“I Want It All. And I Want It Delivered.”

Dan Kennedy

When you have taken the time to really understand your client’s situation, what you need to be doing to provide a great sales experience is to focus your service on your client’s laziness and impatience.

If you can successfully do that, you will have gone a very long way to having a happy client, which is a necessary basis for cultivating a lifetime client. As a Mortgage Broker, that means always trying to make things easier for your clients in a way that gets them what they want faster.

I believe that laziness and impatience are the hallmarks of the modern consumer. When I want something, I want getting it to be made easy for me and I want it to happen quickly. People expect transactions to be easy.

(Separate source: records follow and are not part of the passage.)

/-- **THE PAIR-LRO CEILING, UNIFORMLY IN THE GROUND STATE**: for `h₀ ≥ 0` and `ε > 0` there is `N₀` such that EVERY
translation-invariant ground state `ω` of `Ψ_{h₀} = hubbardTTPrimeSourcedInteraction 1 t' U μ dWaveFormFactor h₀` has
`boxLRO_N(ω) ≤ (∂⁺E(h₀)/2)² + ε` for all `N ≥ N₀` — p3's (ζ)(η) assembly (`tiGroundStatePairLROCeiling_of_boxTorusBound`)
re-run with the `ω`-independent constants of `boxTorusBound_uniform`. [cite: KomaTasaki1993, Theorem 7.3]
[cite: BruPedra2013, Thm 107] [cite: Griffiths1966, §II] -/
theorem tiGroundStatePairLROCeiling_uniform (tp U μ : ℝ) {h₀ : ℝ} (hh₀ : 0 ≤ h₀) {ε : ℝ} (hε : 0 < ε) :
    ∃ N₀ : ℕ, ∀ ⦃ω : InfVolFermionState 2⦄,
      ω.IsMeanEnergyMinimiser (hubbardTTPrimeSourcedInteraction 1 tp U μ dWaveFormFactor h₀) 1 →
      ∀ N : ℕ, N₀ ≤ N →
        (((N : ℂ) ^ 4)⁻¹ * ∑ x ∈ halfOpenBox 2 N, ∑ y ∈ halfOpenBox 2 N, ω.dWavePairCorr x y).re ≤
          (derivWithin (dWaveSourceEnergyDensityTT' tp U μ) (Ioi h₀) h₀ / 2) ^ 2 + ε := by
  have hK0 : (0 : ℝ) ≤ 2 * ∑ e ∈ insert (0 : Site 2) unitSteps, |dWaveFormFactor e / Real.sqrt 2| := by
    positivity
  -- (η): right-continuity of `(∂⁺E/2)²` at `h₀`, then a coupling `g > 0` with `2g‖P‖ < u`
  obtain ⟨u, hu0, hu⟩ := exists_sq_half_rightDeriv_le_add tp U μ h₀ (ε := ε / 4) (by positivity)
  obtain ⟨g, hgdef⟩ : ∃ g : ℝ,
      g = u / (2 * (2 * (2 * ∑ e ∈ insert (0 : Site 2) unitSteps, |dWaveFormFactor e / Real.sqrt 2|) + 1)) :=
    ⟨_, rfl⟩
  have hg : 0 < g := by rw [hgdef]; positivity
  have h2gK : 2 * g * (2 * ∑ e ∈ insert (0 : Site 2) unitSteps, |dWaveFormFactor e / Real.sqrt 2|) < u := by
    set K : ℝ := 2 * ∑ e ∈ insert (0 : Site 2) unitSteps, |dWaveFormFactor e / Real.sqrt 2| with hK
    rw [hgdef]
    have e1 : 2 * (u / (2 * (2 * K + 1))) * K = u * (K / (2 * K + 1)) := by
      field_simp
    rw [e1]
    have h1 : K / (2 * K + 1) < 1 := (div_lt_one (by positivity)).2 (by linarith)
    calc u * (K / (2 * K + 1)) < u * 1 := mul_lt_mul_of_pos_left h1 hu0
      _ = u := mul_one _
  have h2gK0 : 0 ≤ 2 * g * (2 * ∑ e ∈ insert (0 : Site 2) unitSteps, |dWaveFormFactor e / Real.sqrt 2|) := by
    positivity
  have hx0 : 0 ≤ h₀ + 2 * g * (2 * ∑ e ∈ insert (0 : Site 2) unitSteps, |dWaveFormFactor e / Real.sqrt 2|) := by
    linarith
  have ha := hu (h₀ + 2 * g * (2 * ∑ e ∈ insert (0 : Site 2) unitSteps, |dWaveFormFactor e / Real.sqrt 2|))
    (by linarith) (by linarith)
  -- the finite-volume sandwich at accuracy `gε/8`, and the UNIFORM box→torus bound
  obtain ⟨L₀, hL₀⟩ := (ahmTT'_sandwich tp U g |μ| h₀ hg).2 (g * ε / 8) (by positivity)
  obtain ⟨c₁, c₂, L₁, hL₁⟩ := boxTorusBound_uniform tp U μ h₀
  have hlow : ∀ᶠ n : ℕ in atTop,
      (dWaveSourceTorusTT' (n + 1) tp U μ h₀).groundEnergy / (((n + 1 : ℕ) : ℝ)) ^ 2 -
            g * dWaveSourceDensityTT' (n + 1) tp U μ (h₀ + 2 * g *
              (2 * ∑ e ∈ insert (0 : Site 2) unitSteps, |dWaveFormFactor e / Real.sqrt 2|)) ^ 2 -
          g * ε / 8 ≤
        (dWaveSourceTorusTT' (n + 1) tp U μ h₀ - ((g / (((n + 1 : ℕ) : ℝ)) ^ 2 : ℝ) : ℂ) •
            ((pairField dWaveFormFactor (n + 1))ᴴ * pairField dWaveFormFactor (n + 1))).groundEnergy /
          (((n + 1 : ℕ) : ℝ)) ^ 2 :=
    eventually_atTop.2 ⟨L₀, fun n hn => hL₀ (n + 1) (by omega) μ le_rfl h₀ hh₀ le_rfl⟩
  -- `m_L(h₀ + 2g‖P‖)² ≤ (∂⁺E(h₀ + 2g‖P‖)/2)² + ε/4` eventually
  have hdens := eventually_sq_dWaveSourceDensityTT'_le tp U μ hx0 (δ := ε / 4) (by positivity)
  -- `E_L(h₀)/L² → E(h₀)`
  have hconv : ∀ᶠ n : ℕ in atTop, dWaveSourceEnergyDensityTT' tp U μ h₀ -
      (dWaveSourceTorusTT' (n + 1) tp U μ h₀).groundEnergy / (((n + 1 : ℕ) : ℝ)) ^ 2 ≤ g * ε / 8 := by
    have ht := tendsto_dWaveSourceEnergyDensityTT' tp U μ h₀
    have hev := ht.eventually (Ioi_mem_nhds
      (show dWaveSourceEnergyDensityTT' tp U μ h₀ - g * ε / 8 < dWaveSourceEnergyDensityTT' tp U μ h₀ by
        have : 0 < g * ε / 8 := by positivity
        linarith))
    filter_upwards [hev] with n hn
    have hn' : dWaveSourceEnergyDensityTT' tp U μ h₀ - g * ε / 8 <
        (dWaveSourceTorusTT' (n + 1) tp U μ h₀).groundEnergy / (((n + 1 : ℕ) : ℝ)) ^ 2 := hn
    linarith
  -- `(c₁ + gc₂)/L → 0`
  have hsmall : ∀ᶠ n : ℕ in atTop, (c₁ + g * c₂) * ((n + 1 : ℕ) : ℝ) / (((n + 1 : ℕ) : ℝ)) ^ 2 ≤
      g * ε / 8 := by
    obtain ⟨N, hN⟩ := exists_nat_gt (|c₁ + g * c₂| / (g * ε / 8))
    refine eventually_atTop.2 ⟨N, fun n hn => ?_⟩
    have hℓ : (0 : ℝ) < ((n + 1 : ℕ) : ℝ) := by positivity
    have hgε : 0 < g * ε / 8 := by positivity
    have hNℓ : (N : ℝ) < ((n + 1 : ℕ) : ℝ) := by exact_mod_cast Nat.lt_succ_of_le hn
    have h1 : |c₁ + g * c₂| < g * ε / 8 * ((n + 1 : ℕ) : ℝ) := by
      rw [div_lt_iff₀ hgε] at hN
      nlinarith
    rw [pow_two, mul_div_mul_right _ _ hℓ.ne', div_le_iff₀ hℓ]
    exact ((le_abs_self _).trans h1.le)
  -- an `ω`-independent threshold
  obtain ⟨N, hN⟩ := eventually_atTop.1 (hlow.and (hdens.and (hconv.and hsmall)))
  refine ⟨max (N + 1) L₁, fun ω hω M hM => ?_⟩
  obtain ⟨n, rfl⟩ : ∃ n, M = n + 1 := ⟨M - 1, by omega⟩
  obtain ⟨hl, hd, hc, hs⟩ := hN n (by omega)
  have hup := hL₁ hω (n + 1) (le_trans (le_max_right _ _) hM) g hg.le
  have hV : (0 : ℝ) < (((n + 1 : ℕ) : ℝ)) ^ 2 := by positivity
  exact boxLRO_le_of_bounds hV hg hε hl hup hc hd ha hs

end Uniform

/-! ### §2 Full-sequence window tightness -/

section FullSequence

variable {ψ : ∀ L, Fock (Orb (FermionTorus 2 L))} {Ls : ℕ → ℕ} [∀ j, NeZero (Ls j)]

/-- **ABSTRACT FULL-SEQUENCE PASSAGE** (any form factor `g`): if the torus diagonals converge along the WHOLE sequence,
`s_{L_j} → c`, and at ONE box size `n ≥ 1` every torus limit `ω` of every subsequence has `boxavg_n(ω) ≤ c + τ/16`, then
for every `0 < ε` with `nε ≤ π/6`, eventually `T_ε(ψ_{L_j})/L_j² ≤ τ`. (Otherwise a subsequence has `T_ε > τ`; a further
subsequence has a torus limit `ω`; along it `b_{L,n} → boxavg_n(ω)` and `s → c`, contradicting the reverse Fejér
inequality `s + T_ε/4 ≤ b_{L,n}`.) [cite: KLS1988PRL, p. 2583] -/
theorem eventually_windowTail_le_of_forall_torusLimit (g : Site 2 → ℝ) (hLs : Tendsto Ls atTop atTop)
    (hunit : ∀ j, star (ψ (Ls j)) ⬝ᵥ ψ (Ls j) = 1) {c : ℝ}
    (hs : Tendsto (fun j => torusDiagonal g (Ls j) (ψ (Ls j))) atTop (𝓝 c)) {n : ℕ} (hn : n ≠ 0)
    {τ : ℝ} (hτ : 0 < τ)
    (hceil : ∀ φ : ℕ → ℕ, StrictMono φ → ∀ ω : InfVolFermionState 2, ω.IsTorusLimitOf ψ (Ls ∘ φ) →
      (((n : ℂ) ^ 4)⁻¹ * ∑ x ∈ halfOpenBox 2 n, ∑ y ∈ halfOpenBox 2 n,
        ω.pairCorr (insert 0 unitSteps) g x y).re ≤ c + τ / 16)
    {ε : ℝ} (hε : 0 < ε) (hnε : (n : ℝ) * ε ≤ Real.pi / 6) :
    ∀ᶠ j in atTop, windowTail g (Ls j) (ψ (Ls j)) ε ≤ τ := by
  by_contra hnot
  rw [Filter.not_eventually] at hnot
  obtain ⟨φ₀, hφ₀, hbig⟩ := Filter.extraction_of_frequently_atTop hnot
  have hLs₀ : Tendsto (Ls ∘ φ₀) atTop atTop := hLs.comp hφ₀.tendsto_atTop
  obtain ⟨φ₁, hφ₁, ω, hω⟩ :=
    InfVolFermionState.exists_isTorusLimitOf_subseq ψ hLs₀ (fun j => hunit (φ₀ j))
  have hφ : StrictMono (φ₀ ∘ φ₁) := hφ₀.comp hφ₁
  haveI hNZ : ∀ k, NeZero (((Ls ∘ φ₀) ∘ φ₁) k) := fun k => inferInstanceAs (NeZero (Ls (φ₀ (φ₁ k))))
  have hLs₁ : Tendsto ((Ls ∘ φ₀) ∘ φ₁) atTop atTop := hLs₀.comp hφ₁.tendsto_atTop
  have hB := hceil (φ₀ ∘ φ₁) hφ ω hω
  have hb := hω.tendsto_boxAvgPairCorr g hLs₁ n
  have h1 : ∀ᶠ k in atTop, boxAvgPairCorr g (((Ls ∘ φ₀) ∘ φ₁) k) (ψ (((Ls ∘ φ₀) ∘ φ₁) k)) n <
      (((n : ℂ) ^ 4)⁻¹ * ∑ x ∈ halfOpenBox 2 n, ∑ y ∈ halfOpenBox 2 n,
        ω.pairCorr (insert 0 unitSteps) g x y).re + τ / 16 :=
    hb.eventually (Iio_mem_nhds (by linarith))
  have hs' : Tendsto (fun k => torusDiagonal g (Ls (φ₀ (φ₁ k))) (ψ (Ls (φ₀ (φ₁ k))))) atTop (𝓝 c) :=
    hs.comp hφ.tendsto_atTop
  have h2 : ∀ᶠ k in atTop, c - τ / 8 < torusDiagonal g (Ls (φ₀ (φ₁ k))) (ψ (Ls (φ₀ (φ₁ k)))) :=
    hs'.eventually (Ioi_mem_nhds (by linarith))
  obtain ⟨k, hk1, hk2⟩ := (h1.and h2).exists
  have hrev := torusDiagonal_add_windowTail_div_four_le_boxAvgPairCorr (Ls (φ₀ (φ₁ k))) g
    (ψ (Ls (φ₀ (φ₁ k)))) hn hε.le hnε
  have hcontra := hbig (φ₁ k)
  simp only [Function.comp_apply] at hk1
  exact hcontra (by linarith)

variable {t' U μ h : ℝ}

/-- **`h > 0` OFF THE KINKS: EVERY SEQUENCE OF SOURCED GROUND-STATE VECTORS IS WINDOW TIGHT** (full-sequence form of
`eventually_windowTail_le_of_groundStates_of_hasDerivAt`, no torus-limit hypothesis): for unit ground-state vectors
`ψ_{L_j}` of `dWaveSourceTorusTT' (Ls j) t' U μ h` along any `L_j → ∞`, with `E` differentiable at `h > 0`:
`∀ τ > 0, ∃ ε₀ > 0, ∀ ε ∈ (0,ε₀], ∀ᶠ j, T_ε(ψ_{L_j})/L_j² ≤ τ`. (Uniform ceiling §1 fixes the box size before the
subsequence is chosen.) [cite: KomaTasaki1993, Theorem 7.3] -/
theorem eventually_windowTail_le_of_groundStates_of_hasDerivAt' (hLs : Tendsto Ls atTop atTop) (hh : 0 < h)
    (hunit : ∀ j, star (ψ (Ls j)) ⬝ᵥ ψ (Ls j) = 1)
    (hgs : ∀ j, dWaveSourceTorusTT' (Ls j) t' U μ h *ᵥ ψ (Ls j) =
      (((dWaveSourceTorusTT' (Ls j) t' U μ h).groundEnergy : ℝ) : ℂ) • ψ (Ls j))
    {e' : ℝ} (hd : HasDerivAt (dWaveSourceEnergyDensityTT' t' U μ) e' h) {τ : ℝ} (hτ : 0 < τ) :
    ∃ ε₀ : ℝ, 0 < ε₀ ∧ ∀ ε : ℝ, 0 < ε → ε ≤ ε₀ →
      ∀ᶠ j in atTop, windowTail dWaveFormFactor (Ls j) (ψ (Ls j)) ε ≤ τ := by
  have hR : derivWithin (dWaveSourceEnergyDensityTT' t' U μ) (Ioi h) h = e' :=
    hd.hasDerivWithinAt.derivWithin (uniqueDiffWithinAt_Ioi h)
  obtain ⟨N₀, hN₀⟩ := tiGroundStatePairLROCeiling_uniform t' U μ hh.le (ε := τ / 16) (by positivity)
  set n : ℕ := max N₀ 1 with hn
  have hn0 : n ≠ 0 := by omega
  have hnpos : (0 : ℝ) < (n : ℝ) := by exact_mod_cast (show 0 < n by omega)
  refine ⟨Real.pi / 6 / (n : ℝ), by positivity, fun ε hε hεle => ?_⟩
  have hnε : (n : ℝ) * ε ≤ Real.pi / 6 := by
    rw [le_div_iff₀ hnpos] at hεle
    linarith
  refine eventually_windowTail_le_of_forall_torusLimit dWaveFormFactor hLs hunit
    (tendsto_torusDiagonal_of_groundStates_of_hasDerivAt hLs hh hunit hgs hd) hn0 hτ (fun φ hφ ω hω => ?_) hε hnε
  haveI : ∀ k, NeZero ((Ls ∘ φ) k) := fun k => inferInstanceAs (NeZero (Ls (φ k)))
  have hLs' : Tendsto (Ls ∘ φ) atTop atTop := hLs.comp hφ.tendsto_atTop
  have hmin := hω.isMeanEnergyMinimiser_sourced hLs' (fun j => hunit (φ j)) t' U μ h (fun j => hgs (φ j))
  have hc := hN₀ hmin n (le_max_left _ _)
  rw [hR] at hc
  exact hc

One of the biggest hurdles we have when getting our clients to do loans with us, particularly refinances, are that people see it as a hassle. Filling out forms, digging through paperwork, changing our direct debits, it’s all a pain. All

Brokers know that almost every homeowner could save money through our services far beyond the effort they put into it, but still they sit on their hands and keep paying more than they have to.

Whatever we can do to make things easier for our clients is going to be of benefit to us and them.

 

Amazon is a company that is a great example of the value of making it easy for people to buy. Their whole business is about bringing shopping for pretty much anything you want into a single place with a single interface. They store your credit card details so you just need to click a few buttons to buy. In fact, they even have a ‘Buy now with One Click’ button because they know that the more someone has to do, even something as simple as clicking a few times on their mouse or tapping a few times on their tablet’s screen, the more likely they are to drop out of the purchase.

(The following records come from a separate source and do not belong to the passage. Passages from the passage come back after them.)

import Summits.BirchSwinnertonDyer.Rank1Residual.ManinAdditive.ThreeIsogenyKernelLaws
import Summits.BirchSwinnertonDyer.BirchSwinnertonDyer.Theorems.ManinLocalTwoThreeThreeTorsionIsogenyAscent
import HarnessLib

/-!
# (VÉLU₃♯) `VeluAscendingEdgeOfCongruenceAtNine` DISCHARGED: `veluAscendingEdgeOfCongruenceAtNine_holds`
# (cell `bsd-f2-manin`; the `…Holds` sibling of the conjecture leaf `ThreeIsogenyKernelLaws`, typer g13)

The lead's Vélu–Kraus dictionary row (VÉLU₃♯) `ThreeIsogenyKernel.VeluAscendingEdgeOfCongruenceAtNine` (p645148; filed as an
`@[conjecture]` obligation «dictionary-grade, needs `Isogeny` existence») is a THEOREM in the tree:
`Summit.BirchSwinnertonDyer.BirchSwinnertonDyer.Theorems.ManinLocalTwoThree.veluAscendingEdgeOfCongruenceAtNine_holds`
(`Theorems/ManinLocalTwoThreeThreeTorsionIsogenyAscent.lean`, C2/C3 LEAD bsd-line-manin23-p1 gen 6, 2026-08-28T16:29:57Z /
16:4xZ: the quotient isogeny `φ : W → W/⟨T⟩ →` minimal model as a tree `Isogeny`, uniformisation and the lattice sandwich
`[Λ₂ : αΛ] = 3 ⟹ Λ₂ = α(Λ + ℤ z_T)`, `α ∣ 3`, `α ≠ ±1`, from p645684).  The LEAD's theorem already has the leaf's
statement as its type (so no alias is re-declared here — the gate's dedup sees it as THE `_holds`); this file feeds it to the
leaf's PROVED composite `no_congruent_threeTorsion_of_laws`, whose only remaining hypothesis is an's NB₃^Λ₉ row
`NoConstantKernelAscendingThreeOptimalAtNine` (E-an-100₉).  The C3 skeleton v14 no longer uses either row as a stub
(NB₃ rests on NB₃^V `CuspidalKummerThree.NoAscendingThreeTorsionOptimal`); the rows stay filed as an's candidates.
PROVED lemmas only; axioms standard.  bears_on: stmt-BirchSwinnertonDyer-22968.  BSD is not proved by this; Manin's conjecture is
not proved by this; C3 is not closed by this.
-/

noncomputable section

open CongruenceSubgroup WeierstrassCurve Literature.NumberTheory.DiophantineGeometry Literature.NumberTheory.EllipticCurves
  Literature.NumberTheory.EllipticCurves.ModularForms
  Summit.BirchSwinnertonDyer.Rank1Residual.ManinAdditive
  Summit.BirchSwinnertonDyer.Rank1Residual.ManinAdditive.CuspidalKummer
  Summit.BirchSwinnertonDyer.Rank1Residual.ManinAdditive.CuspidalKummerThree

namespace Summit.BirchSwinnertonDyer.Rank1Residual.ManinAdditive.ThreeIsogenyKernel

/-- The leaf's composite edge with (VÉLU₃♯) DISCHARGED: NB₃^Λ₉ alone (an's E-an-100₉
`NoConstantKernelAscendingThreeOptimalAtNine`) forbids a `z⁹`-congruent rational `3`-torsion point on the intrinsic short model
of an `X₀(N)`-optimal curve at `9 ∣ N`. -/
theorem no_congruent_threeTorsion_of_noConstantKernelAscendingAtNine (h100 : NoConstantKernelAscendingThreeOptimalAtNine)
    (W : WeierstrassCurve ℚ) [W.IsElliptic] [W.IsGloballyMinimal] {N : ℕ} [NeZero N]
    (D : ModularParametrizationData W N) (hL : ∀ z ∈ D.L.lattice, ∃ w ∈ periodLattice D.f, z = D.c * w) (h9 : 9 ∣ N)
    (X₁ Y₁ : ℚ) (hT : IsShortThreeTorsion W 1 X₁ Y₁) :
    ¬ ‖(((Y₁ - 4 * (tangentSlope W 1 X₁ Y₁ / 3) ^ 3) / 9 : ℚ) : ℚ_[3])‖ ≤ 1 :=
  no_congruent_threeTorsion_of_laws h100
    Summit.BirchSwinnertonDyer.BirchSwinnertonDyer.Theorems.ManinLocalTwoThree.veluAscendingEdgeOfCongruenceAtNine_holds
    W D hL h9 X₁ Y₁ hT

end Summit.BirchSwinnertonDyer.Rank1Residual.ManinAdditive.ThreeIsogenyKernel

end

Similarly, Amazon pioneered the concept of e-books with their Amazon Kindle device. Now buying a book doesn’t require visiting a bookstore or ordering it and waiting days for it to arrive. I can browse books and get what I want on my device in minutes. One click and I get it immediately. Amazon has monetised my laziness and impatience for their benefit.

Apple is much the same. They have made it so the users of their devices are now trapped in their ‘ecosystem’. They have my credit card details stored so all I need to do to buy a new game or application is to press a couple of buttons. In the past I had to type in a password but now I just press the fingerprint ID on my phone to confirm my identity. If I want to switch to an Android or Microsoft device, I’ll need to search for and repurchase all the applications I had Apple versions of. Apple has their iTunes software installed on my computer and if I switch devices I will lose the movies and TV shows that I bought through them.

All too much of a hassle, so I’ll stick with Apple. No wonder they are the most valuable company in history.

Uber is another. They have simply looked at what is difficult in the taxi industry and removed or streamlined it. When using Uber, I no longer need to take the time to pay the driver when I get out, its done automatically. I can see how far away the driver is from picking me up so I’m not having to impatiently watch out the front window for them. The end result is that a company that doesn’t own any cars or employ any drivers is the largest taxi company in the world.

Making it fast, simple and easy to transact will invariably increase the level of new and repeat purchases any business will do. Objectively analyse your service by looking at what you make your clients do that they don’t have to, then do it for them.